Suppose there are two species of panda bear. Both are equally common in the wild and live int he sampe places. The look exactly alide and eat the same food, and there is yet no geneetic assay capable of telling them apart. They differ however in their family sizes. Specias A gives bith to twins 10% of the time, otherwise birthing a single infant. Species B births twins 20% of the time, otherwise birhting singleton infants. Assume these numbers are known with certainty, from many years of field research.

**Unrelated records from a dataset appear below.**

import Summits.RiemannHypothesis.RiemannHypothesis.Theorems.WeilFormatCDataO97ColTables
import Summits.RiemannHypothesis.RiemannHypothesis.Theorems.S2FormatCE0
import Literature.NumberTheory.LFunctions.YoshidaWindowGramTailMSSines
import Literature.NumberTheory.LFunctions.YoshidaWindowGramMiddleJBox
import Literature.NumberTheory.LFunctions.YoshidaWindowGramTailJFactoredScaled
import Literature.NumberTheory.LFunctions.YoshidaWindowGramTailMSFactored
import Literature.NumberTheory.LFunctions.YoshidaWindowGramTailJDiagTight
import Summits.RiemannHypothesis.RiemannHypothesis.Theorems.FormatCPsdBands
import Summits.RiemannHypothesis.RiemannHypothesis.Theorems.WeilFormatCDiagShift
import HarnessLib

/-!
# Format C kernel rung `O97` (a = 9729/10000, column-band layout): light-table slices 192…252 (kernel certificates)

Window `a = 9729/10000`; prime powers in the window: 2, 3, 2^2, 5; prime constant A = 1825/1000 (`WeilFormatC.primeCoeff_form_ge_cells_09729`); evaluator parameters S = 2^256, Kpi 130, Kser 150, kred 8, Kexp 45, J 120; full table modes < 193; light column table modes < 1027; units 2^-250 (Schur entries), 2^-124 (column digits, width 127), 2^-118 (tail-factor digits, width 121), 2^-64 (reciprocal weights), 2^-40 (tail base); order-J tail J = 4, θ = 1/2048, η = 1/10 | 4/1.
Design row: sr-gb-rung-b odd λ-run (parity cell 11 L-side): a = 9729/10000, μ = 2^-81, odd 192/384/1024, MS tail; see HOME(A)/LADDER-LSIDES-FORMATC-A-g22.md and HOME(B)/NOTES-B-g19.md. Generated by sr-gb-rung-a prover A g22 with rh-explicit-weil-2 gen7's generator extended for the odd λ-run (--sector odd --mu-log2; HOME(A)/code-g22/gen7/gramgen7.py sha16 172ee47dc0b1c923) from `#eval` of the tree's `Encl` functions; every datum is re-verified by the kernel in the theorem files (`decide +kernel`). Helper data of the rh-explicit Weil-positivity programme (format C, K-CELL-2), RH-free. [cite: Yoshida1992HermitianForms, §5 (5.15)-(5.16) p. 301; §7 pp. 305–312]
-/

set_option linter.dupNamespace false
set_option maxRecDepth 200000

namespace Summit.RiemannHypothesis.RiemannHypothesis.Theorems.WeilFormatCData.O97
open Literature.NumberTheory.LFunctions Literature.NumberTheory.LFunctions.Yoshida1992 Encl Literature.Analysis.ValidatedNumerics.NumericsMP

/-- kernel: light-table slice `[192, 202)`. -/
theorem tC192 : checkTableCol O97.prm O97.C O97.ctab 192 10 = true := by decide +kernel

/-- kernel: light-table slice `[202, 212)`. -/
theorem tC202 : checkTableCol O97.prm O97.C O97.ctab 202 10 = true := by decide +kernel

/-- kernel: light-table slice `[212, 222)`. -/
theorem tC212 : checkTableCol O97.prm O97.C O97.ctab 212 10 = true := by decide +kernel

/-- kernel: light-table slice `[222, 232)`. -/
theorem tC222 : checkTableCol O97.prm O97.C O97.ctab 222 10 = true := by decide +kernel

/-- kernel: light-table slice `[232, 242)`. -/
theorem tC232 : checkTableCol O97.prm O97.C O97.ctab 232 10 = true := by decide +kernel

/-- kernel: light-table slice `[242, 252)`. -/
theorem tC242 : checkTableCol O97.prm O97.C O97.ctab 242 10 = true := by decide +kernel

end Summit.RiemannHypothesis.RiemannHypothesis.Theorems.WeilFormatCData.O97
import Summits.CriticalPhenomena.PercolationContinuityZ3.Theorems.PercNearOneGluingNoHeavyLowerTailSahiGridPatternCellCheck

/-!
# `NoHeavyLowerTail` (crux stmt-CriticalPhenomena-4575), Sahi programme P1: **SOUNDNESS OF THE CYLINDER-CERTIFICATE CHECKER**

Support file (Sahi cell, seat `prim-sahi-p1`, generation 11; `--supports stmt-CriticalPhenomena-4575`).  Pure proofs; no `sorry`, no
`native_decide`, standard axioms.  Continues `…SahiGridPatternCellCheck` (the executable checker `cylCheck` and its agreement lemmas).

**`cylGood_of_cylCheck`**: if `cylCheck v0 L cert = true` then for EVERY `n` and all up-sets `B, C ⊆ [3]^{n+3}`,
`sStarD (cylSet (U v0)) B C ≥ 0` — the cylinder over the three-coordinate up-set `U v0` is a good first slot in every dimension.
PROOF: `L · sStarD = pairT (L·tgtT) + pairN (L·tgtN)` (cell form, `sStarD_cylSet_eq_pair`) `= Σ_{entries} c · (pairT atomT + pairN atomN)`
(the checked matrix identity + linearity, `pair_certT`) `≥ 0` atom by atom (`atom_nonneg`: Harris on fibres, PatternPos 3 on sections via
`sStarD_three_nonneg`, Kleitman around a cell, dual-cone generators on sections). [this work]
-/

namespace Summit.CriticalPhenomena.PercolationContinuityZ3.Theorems.SahiGridPattern

open Finset SahiGrid3
open scoped BigOperators FinsetFamily

variable {n k : ℕ}

/-! ### Soundness -/

/-- Scaling a pairing. [this work] -/
theorem pairT_const_mul (c : ℤ) (M : Pd k → Pd k → ℤ) (B C : Finset (Pd (n + k))) :
    pairT (fun q r => c * M q r) B C = c * pairT M B C := by
  unfold pairT; rw [Finset.mul_sum]; refine Finset.sum_congr rfl fun q _ => ?_; rw [Finset.mul_sum]
  refine Finset.sum_congr rfl fun r _ => ?_; ring

/-- Scaling a pairing (`N`). [this work] -/
theorem pairN_const_mul (c : ℤ) (M : Pd k → Pd k → ℤ) (B C : Finset (Pd (n + k))) :
    pairN (fun q r => c * M q r) B C = c * pairN M B C := by
  unfold pairN; rw [Finset.mul_sum]; refine Finset.sum_congr rfl fun q _ => ?_; rw [Finset.mul_sum]
  refine Finset.sum_congr rfl fun r _ => ?_; ring

/-- The pairings of a certificate are the certified combination of the atom pairings. [this work] -/
theorem pair_certT (v0 : List ℕ) (B C : Finset (Pd (n + 3))) :
    ∀ cert : List (ℕ × ℕ × List ℕ), pairT (certT v0 cert) B C + pairN (certN v0 cert) B C =
      (cert.map fun e => (e.1 : ℤ) * (pairT (atomT v0 e.2.1 e.2.2) B C + pairN (atomN v0 e.2.1 e.2.2) B C)).sum
  | [] => by
    simp only [List.map_nil, List.sum_nil]
    have h1 : pairT (certT v0 []) B C = 0 := by unfold pairT certT; simp
    have h2 : pairN (certN v0 []) B C = 0 := by unfold pairN certN; simp
    rw [h1, h2]; simp
  | e :: t => by
    rw [List.map_cons, List.sum_cons, ← pair_certT v0 B C t]
    have h1 : pairT (certT v0 (e :: t)) B C = (e.1 : ℤ) * pairT (atomT v0 e.2.1 e.2.2) B C + pairT (certT v0 t) B C := by
      rw [← pairT_smul_add]; rfl
    have h2 : pairN (certN v0 (e :: t)) B C = (e.1 : ℤ) * pairN (atomN v0 e.2.1 e.2.2) B C + pairN (certN v0 t) B C := by
      rw [← pairN_smul_add]; rfl
    rw [h1, h2]; ring

/-- Valid generator weights are nonnegative on the sections of an up-set. [this work] -/
theorem sectNonneg_gv {B : Finset (Pd (n + 3))} (hB : IsUpperSet (B : Set (Pd (n + 3)))) {lo hi : ℕ} (h : gvOK lo hi = true) :
    ∀ ξ : Pd n, 0 ≤ ∑ p : P3, gv lo hi p * ind B (glue ξ p) := by
  intro ξ
  have e : (∑ p : P3, gv lo hi p * ind B (glue ξ p)) = ∑ p ∈ sect B ξ, gv lo hi p := by
    rw [← Finset.sum_subset (Finset.subset_univ (sect B ξ)) (fun p _ hp => by
          have : ind B (glue ξ p) = 0 := by unfold ind; rw [if_neg]; unfold sect at hp; simpa using hp
          rw [this]; ring)]
    refine Finset.sum_congr rfl fun p hp => ?_
    have : ind B (glue ξ p) = 1 := by unfold ind; rw [if_pos]; unfold sect at hp; simpa using hp
    rw [this]; ring
  rw [e]
  exact sum_gv_nonneg (isUpperSet_sect hB ξ) h

/-- The Harris atom in matrix form: `δ`-matrix on `T` minus `δ`-matrix on `N`. [this work] -/
theorem harrisAtom_nonneg {B C : Finset (Pd (n + 3))} (hB : IsUpperSet (B : Set (Pd (n + 3)))) (hC : IsUpperSet (C : Set (Pd (n + 3))))
    (a b : ℕ) :
    0 ≤ pairT (fun q r : P3 => if pidx q = a ∧ pidx r = b then (1:ℤ) else 0) B C
      + pairN (fun q r : P3 => -(if pidx q = a ∧ pidx r = b then (1:ℤ) else 0)) B C := by
  unfold pairT pairN
  rw [← Finset.sum_add_distrib]
  refine Finset.sum_nonneg fun q _ => ?_
  rw [← Finset.sum_add_distrib]
  refine Finset.sum_nonneg fun r _ => ?_
  have h := cellN_le_cellT hB hC q r
  dsimp only
  split_ifs <;> nlinarith

/-- **Each atom is nonnegative** on up-sets. [this work] -/
theorem atom_nonneg {v0 : List ℕ} (hU : IsUpperSet ((U v0 : Finset P3) : Set P3)) {B C : Finset (Pd (n + 3))}
    (hB : IsUpperSet (B : Set (Pd (n + 3)))) (hC : IsUpperSet (C : Set (Pd (n + 3)))) {kd : ℕ} {ps : List ℕ}
    (hok : entryOK (0, kd, ps) = true) :
    0 ≤ pairT (atomT v0 kd ps) B C + pairN (atomN v0 kd ps) B C := by
  unfold entryOK at hok
  unfold atomT atomN
  by_cases h0 : kd = 0
  · subst h0; simp only [if_true]
    exact harrisAtom_nonneg hB hC _ _
  simp only [if_neg h0]
  -- good-slot atoms
  have hV : (kd = 1 ∨ kd = 2) → ∀ X Y : Finset P3, IsUpperSet (X : Set P3) → IsUpperSet (Y : Set P3) → 0 ≤ sStarD (U ps) X Y := by
    intro h12 X Y hX hY
    have hps : upOK ps = true := by simpa [h12] using hok
    exact sStarD_three_nonneg (U ps) X Y (isUpperSet_of_upOK hps) hX hY
  by_cases h1 : kd = 1
  · subst h1; simp only [if_true, show (1:ℕ) ≠ 2 by decide, if_false, show (1:ℕ) ≠ 4 by decide, show (1:ℕ) ≠ 6 by decide,
      show (1:ℕ) ≠ 8 by decide]
    rw [pairT_congr (fun q r => ppL_eq ps q r), pairN_zero, add_zero]
    exact pairT_sliceBeta_nonneg (hV (Or.inl rfl)) hB hC
  simp only [if_neg h1]
  by_cases h2 : kd = 2
  · subst h2; simp only [if_true, show (2:ℕ) ≠ 3 by decide, if_false, show (2:ℕ) ≠ 5 by decide, show (2:ℕ) ≠ 7 by decide]
    rw [pairN_congr (fun q r => ppL_eq ps q r), pairT_zero, zero_add]
    exact pairN_sliceBeta_nonneg (hV (Or.inr rfl)) hB hC
  simp only [if_neg h2]
  have h12 : ¬(kd = 1 ∨ kd = 2) := fun h' => h'.elim h1 h2
  simp only [if_neg h12] at hok
  -- Kleitman atoms (kinds 3–6): generator validity from `hok`
  have hg : (kd = 3 ∨ kd = 4 ∨ kd = 5 ∨ kd = 6) → gvOK (ps.getD 1 0) (ps.getD 2 0) = true := by
    intro h36; simpa [h36] using hok
  by_cases h3 : kd = 3
  · subst h3; simp only [if_true, show (3:ℕ) ≠ 4 by decide, if_false, show (3:ℕ) ≠ 6 by decide, show (3:ℕ) ≠ 8 by decide]
    rw [pairN_zero, add_zero]
    simp_rw [klC_eq]
    exact prodT_nonneg (sectNonneg_gv hB (hg (Or.inl rfl))) (sectNonneg_klCoef hU hC _)
  simp only [if_neg h3]
  by_cases h4 : kd = 4
  · subst h4; simp only [if_true, show (4:ℕ) ≠ 5 by decide, if_false, show (4:ℕ) ≠ 7 by decide]
    rw [pairT_zero, zero_add]
    simp_rw [klC_eq]
    exact prodN_nonneg (sectNonneg_gv hB (hg (Or.inr (Or.inl rfl)))) (sectNonneg_klCoef hU hC _)
  simp only [if_neg h4]
  by_cases h5 : kd = 5
  · subst h5; simp only [if_true, show (5:ℕ) ≠ 6 by decide, if_false, show (5:ℕ) ≠ 8 by decide]
    rw [pairN_zero, add_zero]
    simp_rw [klC_eq]
    exact prodT_nonneg (sectNonneg_klCoef hU hB _) (sectNonneg_gv hC (hg (Or.inr (Or.inr (Or.inl rfl)))))
  simp only [if_neg h5]
  by_cases h6 : kd = 6
  · subst h6; simp only [if_true, show (6:ℕ) ≠ 7 by decide, if_false]
    rw [pairT_zero, zero_add]
    simp_rw [klC_eq]
    exact prodN_nonneg (sectNonneg_klCoef hU hB _) (sectNonneg_gv hC (hg (Or.inr (Or.inr (Or.inr rfl)))))
  simp only [if_neg h6]
  have h36 : ¬(kd = 3 ∨ kd = 4 ∨ kd = 5 ∨ kd = 6) := fun h' => by rcases h' with h' | h' | h' | h' <;> contradiction
  simp only [if_neg h36] at hok
  have hg2 : (kd = 7 ∨ kd = 8) → gvOK (ps.getD 0 0) (ps.getD 1 0) = true ∧ gvOK (ps.getD 2 0) (ps.getD 3 0) = true := by
    intro h78; simpa [h78] using hok
  by_cases h7 : kd = 7
  · subst h7; simp only [if_true, show (7:ℕ) ≠ 8 by decide, if_false]
    rw [pairN_zero, add_zero]
    exact prodT_nonneg (sectNonneg_gv hB (hg2 (Or.inl rfl)).1) (sectNonneg_gv hC (hg2 (Or.inl rfl)).2)
  simp only [if_neg h7]
  by_cases h8 : kd = 8
  · subst h8; simp only [if_true]
    rw [pairT_zero, zero_add]
    exact prodN_nonneg (sectNonneg_gv hB (hg2 (Or.inr rfl)).1) (sectNonneg_gv hC (hg2 (Or.inr rfl)).2)
  simp only [if_neg h8]
  rw [pairT_zero, pairN_zero]; norm_num

/-- **SOUNDNESS OF THE CYLINDER CHECKER** (every `n`): a passing certificate proves that the cylinder over `U v0 ⊆ [3]^3` is a good first
slot of `[3]^{n+3}`: `sStarD (cylSet (U v0)) B C ≥ 0` for all up-sets `B, C`. [this work] -/
theorem cylGood_of_cylCheck {v0 : List ℕ} {L : ℕ} {cert : List (ℕ × ℕ × List ℕ)} (h : cylCheck v0 L cert = true) :
    ∀ (n : ℕ) (B C : Finset (Pd (n + 3))), IsUpperSet (B : Set (Pd (n + 3))) → IsUpperSet (C : Set (Pd (n + 3))) →
      0 ≤ sStarD (cylSet (U v0) : Finset (Pd (n + 3))) B C := by
  obtain ⟨hL, hup, hent, hid⟩ := cylCheck_spec h
  have hU := isUpperSet_of_upOK hup
  intro n B C hB hC
  have key : (L : ℤ) * sStarD (cylSet (U v0) : Finset (Pd (n + 3))) B C =
      (cert.map fun e => (e.1 : ℤ) * (pairT (atomT v0 e.2.1 e.2.2) B C + pairN (atomN v0 e.2.1 e.2.2) B C)).sum := by
    rw [sStarD_cylSet_eq_pair, mul_add, ← pairT_const_mul, ← pairN_const_mul,
      pairT_congr (fun q r => (hid q r).1), pairN_congr (fun q r => (hid q r).2), pair_certT]
  have hnn : 0 ≤ (cert.map fun e => (e.1 : ℤ) * (pairT (atomT v0 e.2.1 e.2.2) B C + pairN (atomN v0 e.2.1 e.2.2) B C)).sum := by
    refine List.sum_nonneg ?_
    intro x hx
    rw [List.mem_map] at hx
    obtain ⟨e, he, rfl⟩ := hx
    have hok : entryOK (0, e.2.1, e.2.2) = true := by
      have := hent e he; unfold entryOK at this ⊢; exact this
    exact mul_nonneg (by positivity) (atom_nonneg hU hB hC hok)
  rw [← key] at hnn
  exact nonneg_of_mul_nonneg_right (by rwa [mul_comm] at hnn) (by exact_mod_cast hL)

end Summit.CriticalPhenomena.PercolationContinuityZ3.Theorems.SahiGridPattern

Now suppose you are managing a captive panda breeding program. You have a new female panda of unknown species, and she has just given birth to twins. What is the probability that her next birth will also be twins?

2H2

Recall all the facts from the problem above.

Now compute the probability that the panda we have is from species A, assuming we have observed only the first birth and that it was twins.

2H3

Continuing on from the previous problem, suppose the same panda mother has a second birth and that it is not twins, but a singleton infant.

Compute the posterior probability that this panda is species A.